Rio-terrain Documentation Contents¶
rio-terrain¶
Rio-terrain provides a set of rasterio CLI plugins to perform common raster operations, and can write slope, aspect and curvature rasters.
Installation¶
To install from the Python Package Index:
$pip install rio-terrain
To install from Anaconda Cloud:
If you are starting from scratch the first thing to do is install the Anaconda Python distribution, add the necessary channels to obtain the dependencies and install rio-terrain.

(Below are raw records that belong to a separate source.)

import Summits.FinalStateConjecture.FinalStateConjecture.Theorems.ClusterCompletenessOmegaLimitMultiKerrTranslates
import HarnessLib

/-!
# Route ClusterCompleteness · crux `OmegaLimitMultiKerr` — ω-limits come in ETERNAL families:
# the time-translates of an ω-limit are the ω-limits along the shifted times

Structure lemma for the crux stmt-FinalStateConjecture-14664 (`ClusterCompleteness.OmegaLimitMultiKerr`,
rank 9), line `Sketch`, lead gen 3. If `g` is the `Cᵏ_loc` ω-limit of the translates
`h (· + T n • e)` on a domain `O` invariant under ALL translations `x ↦ x + s • e` (the boosted Kerr
exterior under its Killing translation, `add_smul_mem_boostedKerrBackground_domain`), then for every
`s` the translates along the SHIFTED times `T n + s` converge to the shifted field `g (· + s • e)`, on
every compact of `O`. So one ω-limit already encodes an eternal object — a field on the whole of
`O ≅ ℝ × (slab)`, read at all chart times `s ∈ ℝ`, past and future — which is the form in which
two-sided rigidity statements (stationary / non-radiating eternal vacuum exteriors) are applied in
the identification step; and the ω-limit SET along `T` is carried to the ω-limit set along `T + s`
by the shift (Hale 1980, Ch. I, §8: invariance of ω-limit sets). Pure bookkeeping over
`supCkENorm_comp_add_right`.
-/

-- every `Summit.FinalStateConjecture.FinalStateConjecture.…` name repeats the summit = sub-problem segment (D-0017 layout)
set_option linter.dupNamespace false

noncomputable section

open Set Filter Topology Function
open scoped ContDiff Topology ENNReal

namespace Summit.FinalStateConjecture.FinalStateConjecture.Theorems.ClusterCompleteness

open Literature.Geometry.Lorentzian

/-- **Shifted times, shifted limit.** On a domain `O` invariant under all translations
`x ↦ x + s • e`: if `supCkENorm K k (h (· + T n • e) − g) → 0` for every compact `K ⊆ O`, then for
every `s`, `supCkENorm K k (h (· + (T n + s) • e) − g (· + s • e)) → 0` for every compact `K ⊆ O`
(the ω-limit along `T + s` is the `s`-translate of the ω-limit along `T`; Hale 1980, Ch. I, §8).
[cite: Hale1980, Ch. I §8] -/
theorem tendsto_supCkENorm_translate_add_shift :
    ∀ {E : Type*} [NormedAddCommGroup E] [NormedSpace ℝ E]
      {W : Type*} [NormedAddCommGroup W] [NormedSpace ℝ W] {O : Set E} {e : E},
      (∀ x ∈ O, ∀ s : ℝ, x + s • e ∈ O) →
      ∀ {k : ℕ} {h g : E → W} {T : ℕ → ℝ},
      (∀ K ⊆ O, IsCompact K →
        Tendsto (fun n ↦ supCkENorm K k (fun x ↦ h (x + T n • e) - g x)) atTop (𝓝 0)) →
      ∀ (s : ℝ), ∀ K ⊆ O, IsCompact K →
        Tendsto (fun n ↦ supCkENorm K k (fun x ↦ h (x + (T n + s) • e) - g (x + s • e)))
          atTop (𝓝 0) := by
  intro E _ _ W _ _ O e hO k h g T hlim s K hKO hK
  -- the shifted compact set
  have hK' : IsCompact ((fun x : E ↦ x + s • e) '' K) := hK.image (continuous_id.add continuous_const)
  have hK'O : (fun x : E ↦ x + s • e) '' K ⊆ O := by
    rintro _ ⟨x, hx, rfl⟩
    exact hO x (hKO hx) s
  have h1 := hlim _ hK'O hK'
  refine h1.congr fun n ↦ ?_
  -- `x ↦ F (x + s • e)` with `F y = h (y + T n • e) - g y`
  have heq : (fun x ↦ h (x + (T n + s) • e) - g (x + s • e)) =
      fun x ↦ (fun y ↦ h (y + T n • e) - g y) (x + s • e) := by
    funext x
    simp only [add_smul, add_assoc, add_comm (s • e) (T n • e)]
  rw [heq]
  exact (supCkENorm_comp_add_right K k (fun y ↦ h (y + T n • e) - g y) (s • e)).symm

/-- **Eternal reading at a point**: under the same hypotheses the shifted translates converge
pointwise, `h (x + (T n + s) • e) → g (x + s • e)` for every `x ∈ O` and every `s` (order-zero term).
[cite: Hale1980, Ch. I §8] -/
theorem tendsto_translate_add_shift_apply :
    ∀ {E : Type*} [NormedAddCommGroup E] [NormedSpace ℝ E]
      {W : Type*} [NormedAddCommGroup W] [NormedSpace ℝ W] {O : Set E} {e : E},
      (∀ x ∈ O, ∀ s : ℝ, x + s • e ∈ O) →
      ∀ {k : ℕ} {h g : E → W} {T : ℕ → ℝ},
      (∀ K ⊆ O, IsCompact K →
        Tendsto (fun n ↦ supCkENorm K k (fun x ↦ h (x + T n • e) - g x)) atTop (𝓝 0)) →
      ∀ (s : ℝ), ∀ x ∈ O,
        Tendsto (fun n ↦ h (x + (T n + s) • e)) atTop (𝓝 (g (x + s • e))) := by
  intro E _ _ W _ _ O e hO k h g T hlim s x hx
  have h1 := tendsto_supCkENorm_translate_add_shift hO hlim s {x} (singleton_subset_iff.2 hx)
    isCompact_singleton
  -- order-zero term of the sup norm at the point `x`
  have h3 : Tendsto (fun n ↦ ‖h (x + (T n + s) • e) - g (x + s • e)‖ₑ) atTop (𝓝 0) := by
    refine tendsto_of_tendsto_of_tendsto_of_le_of_le tendsto_const_nhds h1
      (fun _ ↦ zero_le) fun n ↦ ?_
    have hle := enorm_iteratedFDeriv_le_supCkENorm (Nat.zero_le k) (mem_singleton x)
      (fun y ↦ h (y + (T n + s) • e) - g (y + s • e))
    have e0 : ‖iteratedFDeriv ℝ 0 (fun y ↦ h (y + (T n + s) • e) - g (y + s • e)) x‖ₑ =
        ‖h (x + (T n + s) • e) - g (x + s • e)‖ₑ := by
      rw [enorm_eq_nnnorm, enorm_eq_nnnorm]
      exact congrArg _ (NNReal.eq (by simp only [coe_nnnorm, norm_iteratedFDeriv_zero]))
    exact e0 ▸ hle
  exact tendsto_sub_nhds_zero_iff.1 (tendsto_zero_iff_enorm_tendsto_zero.2 h3)

end Summit.FinalStateConjecture.FinalStateConjecture.Theorems.ClusterCompleteness

end
import Summits.ResolutionOfSingularities.ResolutionOfSingularities.Theorems.MarkedTransferCampaignG1PnegaObligationF3hs
import Summits.ResolutionOfSingularities.ResolutionOfSingularities.Theorems.MarkedTransferCampaignW12SandwichRho
import Summits.ResolutionOfSingularities.ResolutionOfSingularities.Theorems.MarkedTransferCampaignG1PnegaPowerWitness
import Literature.AlgebraicGeometry.Resolution.HasseSchmidtFrobeniusCongruence
import HarnessLib
import Mathlib
import Literature.AlgebraicGeometry.Resolution.NearPointHyperplane
import Literature.AlgebraicGeometry.Resolution.PointChartPresentation
import Literature.AlgebraicGeometry.Resolution.PowerSeriesRegularLocal
import HarnessLib

/-!
# Cutkosky 2009, proof of Thm. 10.18: a point step of a `τ = 1` sequence, read in good parameters, is a Tr1 or a Tr2 chart (PROVED)

Topic: `Literature/AlgebraicGeometry/Resolution`.  S. D. Cutkosky, *Resolution of singularities for
3-folds in positive characteristic*, Amer. J. Math. **131** (2009) 59–127 [cite: Cutkosky2009],
proof of Theorem 10.18, p. 37 l. 13–17 ("Now suppose that `Sing_r(I_n) = V(x_n, y_n, z_n)`. Then
… `R_{n+1}` must be a Tr1 or Tr2 transformation of `R_n` by Lemma 5.1, since `V(z_n)` is an
approximate manifold of `I_n`"), Def. 10.10 (Tr1: `x = x₁, y = x₁(y₁ + η), z = x₁ z₁`; Tr2:
`x = x₁ y₁, y = y₁, z = y₁ z₁`; p. 31 l. 36–48).

This file puts together, in the frame of the `τ = 1` sequences of `CutkoskySurfaceOmegaSequence.lean`
(`k⟦x, y, z⟧`, steps `IsPointStep I I' φ r` = SOME presentation `u ↦ (u'_0, u'_0 u'_1, u'_0 u'_2)` of a
`k`-algebra map with weak transform `I' = (I R' : u'_0^r)`):

* `NearPointHyperplane.lean` (Lemma 5.1 (2): the centre of the chart lies on the strict transform of
  the approximate hyperplane `V(z)`, `z ∈ (u 1, u 2) + 𝔪²`), and
* `PointChartPresentation.lean` (change of presentation to Tr1 / Tr2 with the same exceptional ideal),

after supplying the two standing facts about such steps: a `k`-algebra endomorphism of `k⟦x, y, z⟧`
presented by regular systems is a LOCAL homomorphism, and it induces a SURJECTION (indeed the identity
of `k`) on residue fields.

## What is PROVED (theorems only; no definition, no fact)

* `mem_maximalIdeal_iff_constantCoeff`, `sub_C_constantCoeff_mem_maximalIdeal` — the maximal ideal
  of `k⟦x, y, z⟧`;
* `residueField_map_surjective` — for a `k`-algebra endomorphism that is a local homomorphism;
* `isLocalHom_of_isPointStepData` — locality of a presented point chart;
* `exists_goodChart_of_isPointStep` — **the Tr1 / Tr2 alternative for a point step in good
  parameters**: given `IsPointStep I I' φ r` (`r ≥ 1`), `I`, `I'` of order exactly `r`, regular
  parameters `c = (z, x, y)` with `I ⊆ (z^r) + 𝔪^{r+1}` (`V(z)` an approximate manifold), EITHER there
  are `η` (zero or a unit) and regular parameters `c' = (z₁, x₁, y₁)` of the target with `x₁ = φ(x)`,
  `φ(z) = x₁ z₁`, `φ(y − η x) = x₁ y₁`, `I R' ⊆ (x₁^r)`, `I' = (I R' : x₁^r)` (Tr1), OR regular
  parameters with `y₁ = φ(y)`, `φ(z) = y₁ z₁`, `φ(x) = y₁ x₁`, `I R' ⊆ (y₁^r)`, `I' = (I R' : y₁^r)` (Tr2)
  — exactly the chart hypotheses `(h₁, h₀, h₂, hJ'def)` of the tree's `PolygonChartTransport` /
  `PointStepPrepared` / `ChartTwoStepPrepared` for the system `(z, x, y − η x)` resp. `(z, x, y)`.

AI-written; weaker than expert review.

## Sources

* S. D. Cutkosky, Amer. J. Math. 131 (2009), proof of Thm. 10.18 p. 36 l. 84 – p. 37 l. 50;
  Def. 10.10 p. 31 l. 36–48; Lemma 5.1 (2) p. 17 l. 46–50. [Cutkosky2009]
-/

noncomputable section

open IsLocalRing

namespace Literature.AlgebraicGeometry.Resolution.Cutkosky2009

universe u

variable {k : Type u} [Field k]

/-! ## The maximal ideal and the residue field of `k⟦x, y, z⟧` -/

/-- `f ∈ 𝔪 ⟺ f(0) = 0` in `k⟦x, y, z⟧`. [cite: Cutkosky2009, §4 p. 14 l. 44–45] -/
theorem mem_maximalIdeal_iff_constantCoeff {f : MvPowerSeries (Fin 3) k} :
    f ∈ maximalIdeal (MvPowerSeries (Fin 3) k) ↔ MvPowerSeries.constantCoeff f = 0 := by
  rw [mem_maximalIdeal, mem_nonunits_iff, MvPowerSeries.isUnit_iff_constantCoeff, isUnit_iff_ne_zero,
    not_not]

/-- `f − f(0) ∈ 𝔪`. [cite: Cutkosky2009, §4 p. 14 l. 44–45] -/
theorem sub_C_constantCoeff_mem_maximalIdeal (f : MvPowerSeries (Fin 3) k) :
    f - MvPowerSeries.C (MvPowerSeries.constantCoeff f) ∈ maximalIdeal (MvPowerSeries (Fin 3) k) := by
  rw [mem_maximalIdeal_iff_constantCoeff, map_sub, MvPowerSeries.constantCoeff_C, sub_self]

/-- A `k`-algebra endomorphism of `k⟦x, y, z⟧` which is a local homomorphism induces a surjection of
residue fields (both are `k`). [cite: Cutkosky2009, (11) p. 25 l. 20–40] -/
theorem residueField_map_surjective (φ : MvPowerSeries (Fin 3) k →ₐ[k] MvPowerSeries (Fin 3) k)
    [IsLocalHom (φ : MvPowerSeries (Fin 3) k →+* MvPowerSeries (Fin 3) k)] :
    Function.Surjective
      (ResidueField.map (φ : MvPowerSeries (Fin 3) k →+* MvPowerSeries (Fin 3) k)) := by
  intro ρ
  obtain ⟨f, rfl⟩ := residue_surjective ρ
  refine ⟨residue _ (MvPowerSeries.C (MvPowerSeries.constantCoeff f)), ?_⟩
  rw [ResidueField.map_residue]
  have hC : (φ : MvPowerSeries (Fin 3) k →+* MvPowerSeries (Fin 3) k)
      (MvPowerSeries.C (MvPowerSeries.constantCoeff f)) =
      MvPowerSeries.C (MvPowerSeries.constantCoeff f) := by
    show φ (algebraMap k (MvPowerSeries (Fin 3) k) (MvPowerSeries.constantCoeff f)) = _
    rw [AlgHom.commutes]; rfl
  rw [hC, eq_comm, ← sub_eq_zero, ← map_sub, residue_eq_zero_iff]
  exact sub_C_constantCoeff_mem_maximalIdeal f

/-- A `k`-algebra endomorphism of `k⟦x, y, z⟧` mapping a regular system of parameters into the
maximal ideal is a local homomorphism. [cite: Cutkosky2009, Def. 10.10 p. 31 l. 36–48] -/
theorem isLocalHom_of_isPointStepData {φ : MvPowerSeries (Fin 3) k →ₐ[k] MvPowerSeries (Fin 3) k}
    {u : Fin 3 → MvPowerSeries (Fin 3) k} (hu : IsParams u)
    (hφu : ∀ i, φ (u i) ∈ maximalIdeal (MvPowerSeries (Fin 3) k)) :
    IsLocalHom (φ : MvPowerSeries (Fin 3) k →+* MvPowerSeries (Fin 3) k) := by
  refine ⟨fun a ha => ?_⟩
  by_contra hna
  have ha𝔪 : a ∈ Ideal.span ({u 0, u 1, u 2} : Set (MvPowerSeries (Fin 3) k)) := by
    rw [hu]; exact (mem_maximalIdeal _).mpr hna
  have hφa : (φ : MvPowerSeries (Fin 3) k →+* MvPowerSeries (Fin 3) k) a ∈
      maximalIdeal (MvPowerSeries (Fin 3) k) := by
    have := Ideal.mem_map_of_mem (φ : MvPowerSeries (Fin 3) k →+* MvPowerSeries (Fin 3) k) ha𝔪
    rw [Ideal.map_span] at this
    refine (Ideal.span_le.mpr ?_) this
    rintro _ ⟨v, hv, rfl⟩
    simp only [Set.mem_insert_iff, Set.mem_singleton_iff] at hv
    rcases hv with rfl | rfl | rfl
    · exact hφu 0
    · exact hφu 1
    · exact hφu 2
  exact (mem_maximalIdeal _).mp hφa ha

/-! ## The Tr1 / Tr2 alternative for a point step -/

/-- **Cutkosky 2009, proof of Thm. 10.18: «`R_{n+1}` must be a Tr1 or Tr2 transformation of `R_n` by
Lemma 5.1, since `V(z_n)` is an approximate manifold of `I_n`», PROVED** in the frame of
`CutkoskySurfaceOmegaSequence.lean`: for a point step `IsPointStep I I' φ r` (`r ≥ 1`) between ideals
of order exactly `r` and regular parameters `c = (z, x, y)` with `I ⊆ (z^r) + 𝔪^{r+1}`, either
(Tr1) `∃ η` (zero or a unit) and regular parameters `c'` of the target with `c'_1 = φ(x)`,
`φ(z) = φ(x) c'_0`, `φ(y − η x) = φ(x) c'_2`, `I R' ⊆ (φ(x)^r)`, `I' = (I R' : φ(x)^r)`; or (Tr2)
regular parameters `c'` with `c'_2 = φ(y)`, `φ(z) = φ(y) c'_0`, `φ(x) = φ(y) c'_1`,
`I R' ⊆ (φ(y)^r)`, `I' = (I R' : φ(y)^r)`.
[cite: Cutkosky2009, proof of Thm. 10.18, p. 37 l. 13–17; Def. 10.10 p. 31 l. 36–48] -/
theorem exists_goodChart_of_isPointStep {r : ℕ} (hr : 1 ≤ r)
    {I I' : Ideal (MvPowerSeries (Fin 3) k)}
    {φ : MvPowerSeries (Fin 3) k →ₐ[k] MvPowerSeries (Fin 3) k}
    (hst : IsPointStep I I' φ r) (hI : HasOrder I r) (hI' : HasOrder I' r)
    {c : Fin 3 → MvPowerSeries (Fin 3) k} (hc : IsParams c)
    (hIz : I ≤ Ideal.span {c 0 ^ r} ⊔ maximalIdeal (MvPowerSeries (Fin 3) k) ^ (r + 1)) :
    (∃ η : MvPowerSeries (Fin 3) k, (η = 0 ∨ IsUnit η) ∧ ∃ c' : Fin 3 → MvPowerSeries (Fin 3) k,
        IsParams c' ∧ c' 1 = φ (c 1) ∧ φ (c 0) = φ (c 1) * c' 0 ∧
        φ (c 2 - η * c 1) = φ (c 1) * c' 2 ∧
        I.map φ ≤ Ideal.span {φ (c 1) ^ r} ∧ I' = (I.map φ).colon (Ideal.span {φ (c 1) ^ r})) ∨
    (∃ c' : Fin 3 → MvPowerSeries (Fin 3) k,
        IsParams c' ∧ c' 2 = φ (c 2) ∧ φ (c 0) = φ (c 2) * c' 0 ∧ φ (c 1) = φ (c 2) * c' 1 ∧
        I.map φ ≤ Ideal.span {φ (c 2) ^ r} ∧ I' = (I.map φ).colon (Ideal.span {φ (c 2) ^ r})) := by
  classical
  obtain ⟨u, u', hu, hu', h0, h1, h2, hmap, hI'def⟩ := hst
  have hu'i : ∀ i, u' i ∈ maximalIdeal (MvPowerSeries (Fin 3) k) := fun i => by
    rw [← show Ideal.span {u' 0, u' 1, u' 2} = _ from hu']
    exact Ideal.subset_span (by fin_cases i <;> simp)
  haveI : IsLocalHom (φ : MvPowerSeries (Fin 3) k →+* MvPowerSeries (Fin 3) k) := by
    refine isLocalHom_of_isPointStepData hu fun i => ?_
    fin_cases i
    · show φ (u 0) ∈ _; rw [h0]; exact hu'i 0
    · show φ (u 1) ∈ _; rw [h1]; exact Ideal.mul_mem_left _ _ (hu'i 1)
    · show φ (u 2) ∈ _; rw [h2]; exact Ideal.mul_mem_left _ _ (hu'i 2)
  have hψ := residueField_map_surjective φ
  haveI : IsRegularLocalRing (MvPowerSeries (Fin 3) k) := isRegularLocalRing_mvPowerSeries k (Fin 3)
  have hdim : ringKrullDim (MvPowerSeries (Fin 3) k) = 3 := by
    rw [ringKrullDim_mvPowerSeries, Nat.card_eq_fintype_card, Fintype.card_fin]; rfl
  have hc0 : c 0 ∈ maximalIdeal (MvPowerSeries (Fin 3) k) := by
    rw [← show Ideal.span {c 0, c 1, c 2} = _ from hc]; exact Ideal.subset_span (by simp)
  -- Lemma 5.1 (2): the centre lies on the strict transform of `V(z)`
  have hz : c 0 ∈ Ideal.span {u 1, u 2} ⊔ maximalIdeal (MvPowerSeries (Fin 3) k) ^ 2 :=
    Cutkosky2009_L5_1_pointHyperplane hr hI ⟨hu, hu', h0, h1, h2⟩ ⟨hmap, hI'def⟩ hI' hc0 hIz
  -- change of presentation
  have key := exists_pointChart_presentation (φ : MvPowerSeries (Fin 3) k →+* MvPowerSeries (Fin 3) k)
    hc hdim hu hu' h0 h1 h2 hψ hz
  -- transport of the exceptional ideal
  have hexc : ∀ {x : MvPowerSeries (Fin 3) k}, Ideal.span {x} = Ideal.span {u' 0} →
      Ideal.span {x ^ r} = Ideal.span {u' 0 ^ r} := fun {x} hx => by
    rw [← Ideal.span_singleton_pow, ← Ideal.span_singleton_pow, hx]
  rcases key with ⟨η, hη, c', hc', hspan, h1', h0', h2'⟩ | ⟨c', hc', hspan, h2', h0', h1'⟩
  · have h1'' : c' 1 = φ (c 1) := h1'
    have hx : Ideal.span {φ (c 1) ^ r} = Ideal.span {u' 0 ^ r} := hexc (by rw [← h1'', hspan])
    refine Or.inl ⟨η, hη, c', hc', h1'', by simpa using h0', by simpa using h2', ?_, ?_⟩
    · rw [hx]; exact hmap
    · rw [hx]; exact hI'def
  · have h2'' : c' 2 = φ (c 2) := h2'
    have hx : Ideal.span {φ (c 2) ^ r} = Ideal.span {u' 0 ^ r} := hexc (by rw [← h2'', hspan])
    refine Or.inr ⟨c', hc', h2'', by simpa using h0', by simpa using h1', ?_, ?_⟩
    · rw [hx]; exact hmap
    · rw [hx]; exact hI'def

end Literature.AlgebraicGeometry.Resolution.Cutkosky2009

$conda config --append channels conda-forge
$conda install rio-terrain -c mrahnis
To install from the source distribution execute the setup script in the rio-terrain directory:
$python setup.py install
Examples¶
TODO
License¶
BSD
Command Line User Guide¶
The rasterio command line interface plugins allow you to execute commands that operate on a raster dataset. Online help lists the avalable subcommands, including those added by rio-terrain.
$ rio --help
Usage: rio [OPTIONS] COMMAND [ARGS]...
Rasterio command line interface.
Options:
-v, --verbose Increase verbosity.
-q, --quiet Decrease verbosity.
--aws-profile TEXT Select a profile from the AWS credentials file
--aws-no-sign-requests Make requests anonymously
--aws-requester-pays Requester pays data transfer costs
--version Show the version and exit.
--gdal-version
--help Show this message and exit.
Commands:
aspect Calculates aspect of a height raster.
blocks Write dataset blocks as GeoJSON features.
bounds Write bounding boxes to stdout as GeoJSON.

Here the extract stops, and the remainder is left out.